I feel like I've spent a lot of time alone. Yet, it took me almost 22 years to actually learn how to enjoy it.
For someone who had always been very independently minded, I was extremely reliant on the presence of others for a good portion of my life. I always had to have friends around me when I could. I always had to have a crush on a boy or be talking to a boy when I could. Despite having a hard time making friends at my high school, whenever I did make a friend, I clung onto them and did not fathom the idea of solitude. It was a terrifying concept to my socially stressed-ridden mind. Freshman year of college, the idea of sitting in the dining hall by myself during a meal gave me anxiety. I never would want to go out to a coffee shop to even do homework by myself. I specifically remember a situation freshman year at Chatham where I had asked my friend Hannah if she could come along with me to go to the doctors. Hannah being Hannah looked at me and said, "You're a fucking adult, Alex. Take yourself to the doctors." To me, being alone and appearing alone to others meant I had failed at socially adopting to situations and being able to constantly interact with others. In high school, I worried about this; in college, where making friends was as easy for me as grabbing a $5 pizza with ranch from Sorrento's? I reveled in the fact that I was not having a difficult time socially making new friends anymore, because I was constantly surrounded by new ones. Here's the thing, though; I still always felt pretty damn lonely.

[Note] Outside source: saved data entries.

import Mathlib.Combinatorics.SetFamily.HarrisKleitman
import Mathlib.Data.Finset.Sups
import HarnessLib
import Literature.Probability.LatticeModels.StrassenHolleyCoupling
import Summits.CriticalPhenomena.PercolationContinuityZ3.Theorems.PercNearOneGluingNoHeavyLowerTailSahiGridPatternZProfile

/-!
# Kozma–Nitzan's Question 8 at three relays — the WEIGHTED KLEITMAN STEP behind THEOREM R1-ALL
# (an upper family carries at least as much mass of a nonnegative ANTITONE set function on complements as on itself)

Support file (`--supports stmt-CriticalPhenomena-4575`, closed crux; independent mathematics on Kozma–Nitzan's Question 8,
arXiv:2401.12397 §5.5 p. 36), prover `prim-ineq-gen-6` (gen 19).  No definitions, no named facts, no sorries; standard axioms.
Memo `run/shared/lean/prim/prim-ineq-gen-6/FINDING-G19.md` §6e (THEOREM R1-ALL: for EVERY inner type `W` of the marker — cycles through the
marker allowed — the row `t1 ≽ t5` of the 3-copy kernel has nonnegative mass on every up-set of the kernel poset).  After the reductions of the
memo ((K-c) and (K-a) for the merged-root graphs `T/S`, THEOREM A', and the poset Lemma Δ′ for virtual edges), what remains is a statement about
the a/b-copy channel-sum SET FUNCTIONS on the Boolean lattice `2^[d]` of the marker's attachment edges: for the antitone nonnegative set
function `π` (`π(S) = E_w[p(S,ζ)·C_{I(S,ζ)}]` decreases when `S` grows) and every upper family `𝒜 ⊆ 2^[d]`,
      `Σ_{S ∈ 𝒜} π(S) ≤ Σ_{S ∈ 𝒜} π(Sᶜ)`.
Proof (memo §6e (iii)): layer cake — with `g(T) := π(Tᶜ)` (monotone, ≥ 0) the difference is `Σ_T w(T)·g(T)` for the signed weight
`w = 1_𝒜 − 1_{𝒜ᶜˢ}`, and `w` has nonnegative mass on every upper family `U` because `#(U ∩ 𝒜ᶜˢ) ≤ #(U ∩ 𝒜)` (Kleitman, then Harris:
tree lemma `SahiGridPattern.card_inter_compls_le`); conclude with the layer-cake lemma `Literature…sum_mul_nonneg_of_upperSets`.
* `PocketCert.sum_indicator_sub_compls_nonneg` — the signed weight `1_𝒜 − 1_{𝒜ᶜˢ}` is nonnegative on upper families;
* `PocketCert.kleitmanStep_antitone` — the weighted Kleitman step displayed above.
[cite: KozmaNitzan2024, Question 8 (§5.5 p. 36)]
-/

namespace Summit.CriticalPhenomena.PercolationContinuityZ3.Theorems

namespace PocketCert

open Finset
open scoped FinsetFamily

variable {α : Type*} [DecidableEq α] [Fintype α]

/-- For upper families `𝒜, U ⊆ 2^[n]`: `Σ_{T ∈ U} (1_𝒜 − 1_{𝒜ᶜˢ})(T) ≥ 0`, i.e. `#(U ∩ 𝒜ᶜˢ) ≤ #(U ∩ 𝒜)` (Kleitman, then Harris).
[cite: KozmaNitzan2024, Question 8 (§5.5 p. 36)] -/
theorem sum_indicator_sub_compls_nonneg {𝒜 : Finset (Finset α)} (h𝒜 : IsUpperSet (𝒜 : Set (Finset α)))
    (U : Finset (Finset α)) (hU : IsUpperSet (U : Set (Finset α))) :
    0 ≤ ∑ T ∈ U, ((if T ∈ 𝒜 then (1:ℝ) else 0) - (if T ∈ 𝒜ᶜˢ then (1:ℝ) else 0)) := by
  rw [Finset.sum_sub_distrib]
  have h1 : ∑ T ∈ U, (if T ∈ 𝒜 then (1:ℝ) else 0) = ((U ∩ 𝒜).card : ℝ) := by
    rw [← Finset.sum_filter, Finset.filter_mem_eq_inter]; simp
  have h2 : ∑ T ∈ U, (if T ∈ 𝒜ᶜˢ then (1:ℝ) else 0) = ((U ∩ 𝒜ᶜˢ).card : ℝ) := by
    rw [← Finset.sum_filter, Finset.filter_mem_eq_inter]; simp
  rw [h1, h2]
  have h := SahiGridPattern.card_inter_compls_le hU h𝒜
  have : ((U ∩ 𝒜ᶜˢ).card : ℝ) ≤ ((U ∩ 𝒜).card : ℝ) := by exact_mod_cast h
  linarith

/-- **Weighted Kleitman step** (memo FINDING-G19 §6e (iii)): for a nonnegative ANTITONE set function `π` on `2^[n]` and an upper family `𝒜`,
`Σ_{S∈𝒜} π(S) ≤ Σ_{S∈𝒜} π(Sᶜ)`. [cite: KozmaNitzan2024, Question 8 (§5.5 p. 36)] -/
theorem kleitmanStep_antitone (π : Finset α → ℝ) (hπ0 : ∀ S, 0 ≤ π S)
    (hπ : ∀ S T : Finset α, S ⊆ T → π T ≤ π S)
    {𝒜 : Finset (Finset α)} (h𝒜 : IsUpperSet (𝒜 : Set (Finset α))) :
    ∑ S ∈ 𝒜, π S ≤ ∑ S ∈ 𝒜, π Sᶜ := by
  classical
  -- g(T) := π(Tᶜ) is monotone and nonnegative
  set g : Finset α → ℝ := fun T => π Tᶜ with hg
  have g0 : ∀ T, 0 ≤ g T := fun T => hπ0 _
  have gmono : Monotone g := by
    intro S T hST
    simp only [hg]
    exact hπ Tᶜ Sᶜ (compl_subset_compl.2 (by simpa using hST))
  -- the signed weight
  set w : Finset α → ℝ := fun T => (if T ∈ 𝒜 then (1:ℝ) else 0) - (if T ∈ 𝒜ᶜˢ then (1:ℝ) else 0) with hw
  have hlc := Literature.Probability.LatticeModels.sum_mul_nonneg_of_upperSets w g
    (fun U hU => sum_indicator_sub_compls_nonneg h𝒜 U hU) g0 gmono
  -- identify the two sums
  have hA : ∑ S ∈ 𝒜, π Sᶜ = ∑ T, (if T ∈ 𝒜 then (1:ℝ) else 0) * g T := by
    rw [← Finset.sum_filter_of_ne (s := Finset.univ) (p := fun T => T ∈ 𝒜) (f := fun T => (if T ∈ 𝒜 then (1:ℝ) else 0) * g T)
      (fun T _ hT => by by_contra h; simp [h] at hT)]
    rw [Finset.filter_univ_mem]
    refine Finset.sum_congr rfl fun T hT => ?_
    simp [hT, hg]
  have hB : ∑ S ∈ 𝒜, π S = ∑ T, (if T ∈ 𝒜ᶜˢ then (1:ℝ) else 0) * g T := by
    have e1 : ∑ S ∈ 𝒜, π S = ∑ T ∈ 𝒜ᶜˢ, g T := by
      rw [show (𝒜ᶜˢ : Finset (Finset α)) = 𝒜.map ⟨compl, compl_injective⟩ from rfl, Finset.sum_map]
      refine Finset.sum_congr rfl fun S _ => ?_
      simp [hg]
    rw [e1, ← Finset.sum_filter_of_ne (s := Finset.univ) (p := fun T => T ∈ 𝒜ᶜˢ) (f := fun T => (if T ∈ 𝒜ᶜˢ then (1:ℝ) else 0) * g T)
      (fun T _ hT => by by_contra h; simp [h] at hT)]
    rw [Finset.filter_univ_mem]
    refine Finset.sum_congr rfl fun T hT => ?_
    simp [hT]
  have hdiff : ∑ T, w T * g T = ∑ S ∈ 𝒜, π Sᶜ - ∑ S ∈ 𝒜, π S := by
    rw [hA, hB, ← Finset.sum_sub_distrib]
    refine Finset.sum_congr rfl fun T _ => ?_
    simp only [hw]; ring
  linarith [hlc, hdiff]

end PocketCert

end Summit.CriticalPhenomena.PercolationContinuityZ3.Theorems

This anxiety only grew after I was assaulted at a party the beginning of my sophomore year. This was when I really didn't know how to handle my own thought process; I still would constantly feel the need to be surrounded by people. Always. I hated even having my own room because being by myself scared me at this point. Being by myself meant having to confront my feelings on what had happened to me. Being by myself meant allowing the feelings and emotions I had tried so hard to silence come out in my mind. It wasn't until the spring of 2014 that I started realizing this was an issue beyond what had happened to me the year before. The feelings of loneliness that I had always had began to fester; I felt like I wasn't always present within my interactions with people, I was putting up with shitty relationships with people who treated me like shit, and ugh, God, the ever-present cry of the millennial population: "People just don't get me," became my reasoning for why I felt so unsatisfied with my relationships and friendships. Despite coming to terms with my assault, and learning to forgive myself for putting the blame on myself, I still felt that there was something off in my life. I was extremely closed off emotionally, still, despite needing peoples presence near me. I was making a lot more progress than I had the year before; but it wasn't even close to enough. What was wrong?
Then it happened again.
A week before my 21st birthday, I was waiting for a guy I had a date with one night. I was 15 minutes early, something I had hated being, because that meant I had to be in public by myself and wait, and most of all, watch people give me the pitying, "Awww, did you get stood up?" glance. He showed up on time and came up to the table and automatically said, "Hey. Sorry you had to wait. Oh, Alex, you just looked so lonely."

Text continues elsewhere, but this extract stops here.